Stored data:
════════════════════
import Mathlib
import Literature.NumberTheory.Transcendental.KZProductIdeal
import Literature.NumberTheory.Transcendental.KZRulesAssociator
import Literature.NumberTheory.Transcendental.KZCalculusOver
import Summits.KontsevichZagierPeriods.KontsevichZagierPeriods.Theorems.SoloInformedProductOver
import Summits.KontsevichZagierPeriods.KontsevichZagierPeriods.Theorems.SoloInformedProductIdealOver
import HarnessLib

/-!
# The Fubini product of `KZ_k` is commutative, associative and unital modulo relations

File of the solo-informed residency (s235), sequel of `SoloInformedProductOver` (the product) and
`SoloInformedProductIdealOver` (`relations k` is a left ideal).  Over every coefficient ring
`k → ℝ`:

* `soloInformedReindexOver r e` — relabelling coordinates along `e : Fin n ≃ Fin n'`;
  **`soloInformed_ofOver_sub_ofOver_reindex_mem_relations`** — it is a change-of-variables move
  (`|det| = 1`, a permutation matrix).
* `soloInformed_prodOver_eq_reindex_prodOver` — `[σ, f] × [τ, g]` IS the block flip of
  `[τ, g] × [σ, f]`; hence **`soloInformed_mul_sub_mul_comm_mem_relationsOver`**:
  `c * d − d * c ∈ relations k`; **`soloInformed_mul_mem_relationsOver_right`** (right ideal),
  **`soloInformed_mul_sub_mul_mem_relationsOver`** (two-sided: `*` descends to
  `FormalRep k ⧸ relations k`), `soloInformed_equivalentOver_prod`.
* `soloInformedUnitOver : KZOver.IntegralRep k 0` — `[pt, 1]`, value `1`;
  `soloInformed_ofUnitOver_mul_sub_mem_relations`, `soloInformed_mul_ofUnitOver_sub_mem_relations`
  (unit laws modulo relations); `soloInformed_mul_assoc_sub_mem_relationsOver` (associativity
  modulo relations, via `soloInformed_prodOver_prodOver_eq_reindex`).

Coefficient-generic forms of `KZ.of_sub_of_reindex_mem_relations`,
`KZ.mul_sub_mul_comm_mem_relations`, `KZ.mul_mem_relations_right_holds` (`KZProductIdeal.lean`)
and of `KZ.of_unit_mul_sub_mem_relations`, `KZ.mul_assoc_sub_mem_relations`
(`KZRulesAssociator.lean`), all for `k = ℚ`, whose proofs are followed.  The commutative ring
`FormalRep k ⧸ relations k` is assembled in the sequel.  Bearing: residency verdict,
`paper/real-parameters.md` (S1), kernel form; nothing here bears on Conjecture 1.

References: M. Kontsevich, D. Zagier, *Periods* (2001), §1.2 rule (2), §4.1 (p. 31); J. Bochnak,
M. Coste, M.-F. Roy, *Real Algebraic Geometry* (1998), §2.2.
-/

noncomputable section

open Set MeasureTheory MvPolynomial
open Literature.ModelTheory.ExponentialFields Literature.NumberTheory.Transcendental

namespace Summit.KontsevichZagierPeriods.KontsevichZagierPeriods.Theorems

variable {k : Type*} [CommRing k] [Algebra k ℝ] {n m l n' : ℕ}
════════════════════
An exact copy of the lines from the one containing "noncomputable section" through the end of the data above is the whole answer.

Output of the exercise ->
noncomputable section

open Set MeasureTheory MvPolynomial
open Literature.ModelTheory.ExponentialFields Literature.NumberTheory.Transcendental

namespace Summit.KontsevichZagierPeriods.KontsevichZagierPeriods.Theorems

variable {k : Type*} [CommRing k] [Algebra k ℝ] {n m l n' : ℕ}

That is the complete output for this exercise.